In 2040, the first visible conjunction during the 21st century of the crescent Moon with the five naked-eye visible planets will occur.

The five naked-eye planets cluster together in the sky within a circle 25 degrees or less in diameter once every 57 years, on average. The 2040 grouping will include Mercury, Venus, Mars, Jupiter, Saturn and the crescent Moon. Clustered well to the east of the Sun, the planets will stage a spectacular show in the early evening.


Planetary Alignment

Many people believe that when planets are aligned their gravity and tidal forces are magnified, leading to extraordinary effects here on Earth. This seems reasonable. After all, "spring tides" (peak ocean tides that arise bi-monthly) occur when the Sun, the Moon and the Earth are nearly in a straight line around the times of the New Moon and Full Moon. Shouldn't even more powerful tides arise when lots of planets are lined up?

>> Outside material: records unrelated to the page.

import Mathlib
import Summits.Langlands.Langlands.Theses.NonParallelVoid
import Literature.NumberTheory.GaloisRepresentations.PstCrystallineExtensionData
import Literature.NumberTheory.GaloisRepresentations.EnormousSubgroup
import Literature.NumberTheory.GaloisRepresentations.ProjectiveType
import Literature.NumberTheory.GaloisRepresentations.ProjectiveTypeSolvable
import Literature.NumberTheory.GaloisRepresentations.DecomposedGeneric
import Literature.NumberTheory.GaloisRepresentations.DecomposedGenericOfQuadratic
import Literature.NumberTheory.GaloisRepresentations.AbsGaloisGroup
import Literature.NumberTheory.GaloisRepresentations.ResidualRepRestrict
import Literature.NumberTheory.GaloisRepresentations.ResidualRepUnique
import Literature.NumberTheory.GaloisRepresentations.ResiduallyReducibleOfStableLine
import Literature.NumberTheory.GaloisRepresentations.TeichmullerLiftMonomial
import Literature.NumberTheory.GaloisRepresentations.CalegariEvenFontaineMazurTwo
import Literature.NumberTheory.Automorphic.Qian2022PotentialAutomorphy
import Literature.RepresentationTheory.Semisimple.IrreducibleOfCharpoly
import Literature.RingTheory.Valuation.AlgClosedResidue
import Literature.NumberTheory.GaloisRepresentations.TraceTwistMonomial
import HarnessLib
import Summits.AtomisticToContinuum.HydrodynamicLimit.Theorems.CollisionIsometryCLTCollisionalTransferLocalityStressLawFixedAOfEvenStress
import Summits.AtomisticToContinuum.HydrodynamicLimit.Theorems.CollisionIsometryCLTCollisionalTransferLocalityEnvelopeA
import Summits.AtomisticToContinuum.HydrodynamicLimit.Theorems.CollisionIsometryCLTCollisionalTransferLocalityGridReduction
import Summits.AtomisticToContinuum.HydrodynamicLimit.Theorems.CollisionIsometryCLTCollisionalTransferLocalityConeLLNConst
import HarnessLib

/-!
# The cone-scale FIXED-TIME momentum law from `EvenStressEnskog`, the cone-kernel value envelope and the
# grid core (line `hemisphere-affine-slaving`, crux `CollisionalTransferLocality`, stmt-AtomisticToContinuum-9518)

Supporting file (`--supports stmt-AtomisticToContinuum-9518`) for the registered stub
`stub_collisionalStressLawCone_of_evenStress` (the `sup_τ` collisional STRESS law at the MACROSCOPIC radius `r`,
momentum half of the macroscale restatement of the crux, RoutePatchC11). It lands the three `r`-fixed inputs its
`sup_τ` assembly (file `…StressLawConeSup`) consumes:

* `stressLawConeFixedA_of_evenStress` (registered helper, top level) — THE CONE-SCALE FIXED-TIME LAW: `EvenStressEnskog` (13079, BY
  NAME) implies, for nice profiles, `σ < σ₀ := min σ₀^{13079} (1/2)`, dilute level `η₁ := η₀'/8`
  (`η₀' := min η₀ η_B`, `η_B` the band of `DockA.exists_band_function`), every flow family, horizon `t > 0`,
  admissible mesoscale kernel family `φ` with the dilute event `DiluteAt … φ η₁`, every matrix weight `A` smooth
  on `[0, t]` and every FIXED `τ ∈ [0, t]`:
  `∀ η δ, ∃ r₀, ∀ r < r₀, ∃ N₀, ∀ N ≥ N₀, P_N{η < |M_N^A(τ) − (RhsA + KfunA)[b_r](A)(τ)|} ≤ δ`,
  `b_r := fun _ y => coneKernel r y 0` the fixed cone kernel. This is the proof of c10's dock
  `stub_stressLawFixedA_of_evenStressEnskog` (…StressLawFixedAOfEvenStress) WITHOUT its last two-scale step [TS]:
  `τ = 0` is the empty event (`DockA.MfunA_zero`, `DockA.RhsA_add_KfunA_zero`); for `τ > 0` the radii come from
  nine instances of 13079 (clamped weights `A(projIcc s, x)_kl`, window cut-off `max 0 (min 1 (2 − 2a/η₀'))`,
  level `η/5`, probability `δ/11`), the particle numbers from those, from `DiluteAt` (probability `δ/11`) and
  from `(N+1)^{-γ} < min r (r/(c+1))` (`c` of [CeilR] `stub_mollDensity_le_of_blockCeiling`); off the null set
  "bad set ∪ contact sets" (`localGibbsLaw_compl_good'`, `ParityBandClosurePressureValue.localGibbsLaw_contactSet`)
  the union bound `measure_le_of_imp3` (`DockA.two_add_nine`) reduces the claim to the deterministic core
  `DockA.core_bound` (called BY NAME): the block ceiling is an `r`-ceiling ([CeilR]), so the cut-off is inert and
  `|M_N^A(τ) − (RhsA + KfunA)[b_r](τ)| ≤ (9/2)(η/5) < η`.
* `ConeFixedA.envelopeA_cone` — the Lipschitz-in-time envelope of the cone-kernel value on a good orbit with an
  `r`-ceiling `ρ_r σ³ ≤ η₂ ≤ η_Z`: `|(RhsA + KfunA)[b_r](τ') − (RhsA + KfunA)[b_r](τ)| ≤ 60 C_A K η₂ (N+1)⁻¹E(z) (τ' − τ)`.
  The cone family is NOT an admissible kernel family (fixed support radius), so [EnvA] `stub_envelopeA` does not
  apply verbatim; but its engine `EnvelopeA.lipschitz_of_continuous` only uses continuity
  (`ConeLLNConst.continuous_coneKernel_zero`), nonnegativity (`coneKernel_nonneg'`) and mass one
  (`integral_coneKernel`, `r < 1/2`) of the kernel, after clamping `A` in time through `projIcc 0 t`.
* `ConeFixedA.sup_le_of_grid` — the deterministic grid core of the `sup_τ` step (pure real analysis): monotone
  domination of the increments of `J` by `V`, Lipschitz values `R, R₁`, and grid bounds `|J − R|, |V − R₁| ≤ d` at the
  `n + 1` times `kt/n` give `sup_{τ ≤ t} |J(τ) − R(τ)| ≤ d + C(2d + L₁ t/n) + L_ψ t/n`
  (`exists_grid_index_of_dominated_increments`).
No new definitions, no named facts; axioms `propext`, `Classical.choice`, `Quot.sound`. Background: Chapman–Cowling
(1970) §16.4; van Beijeren–Ernst, Physica 68 (1973) 437.
-/

namespace Summit.AtomisticToContinuum.HydrodynamicLimit.Theorems.HemisphereAffineSlaving

open scoped BigOperators Topology Classical ENNReal InnerProductSpace
open Filter Set Function MeasureTheory

noncomputable section

open Literature.MathematicalPhysics.KineticTheory (T3 V3)
open Literature.Analysis.FunctionSpaces

namespace ConeFixedA

open Literature.MathematicalPhysics.KineticTheory (coneKernel hsCompressibility integral_coneKernel)
open Literature.Analysis.FluidPDE (configEnergy)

Fortunately, it doesn’t work that way. The maximum tidal force that each planet has on the Earth can be calculated. Tidal effects depend on distance and mass--but especially distance. Tides decrease in intensity as the cube of the distance to the source of gravity. (If you move twice as far away from a planet, its tidal force decreases by 2 cubed = 8 times). That's why the strongest Earthly tides are caused by the nearest object -- the Moon. If all the planets were to align perfectly with each one as close as possible to the Earth, their gravity would raise the ocean tides by just one twenty-fifth of one millimeter. Typical ocean tides on Earth caused by the Moon and Sun are thousands of times larger than that. Clearly, the contribution of the planets is entirely negligible, and it makes no difference to the Earth whether they are aligned or not.

So have no fear, it’s not the end of the world as we know it – just a fantastic night-time show. Mark your calendars!

http://science.nasa.gov/headlines/y2000/ast30mar_1m.htm



And the answer to today’s quiz?
The common household item, developed on this day in 1930 by Richard G. Drew?

Scotch tape.

The precursor to the current tapes was developed in Minneapolis by Richard Drew of 3M, to seal a then-new transparent material known as cellophane.

Use of the term "Scotch" in the name has a derogatory origin. To cut costs, 3M applied the adhesive only to the edges of the tape. A remark was made by a St. Paul automobile detailer that the stingy "Scotch" bosses needed to put more adhesive on it, and the name has stuck ever since. Scotty McTape, a kilt-wearing cartoon boy, was the brand's mascot for two decades, first appearing in 1944.


Scotty McTape

Today, 3M makes more than 900 varieties of Scotch brand tapes. Each year, 3M sells enough Scotch tape to circle the Earth 165 times.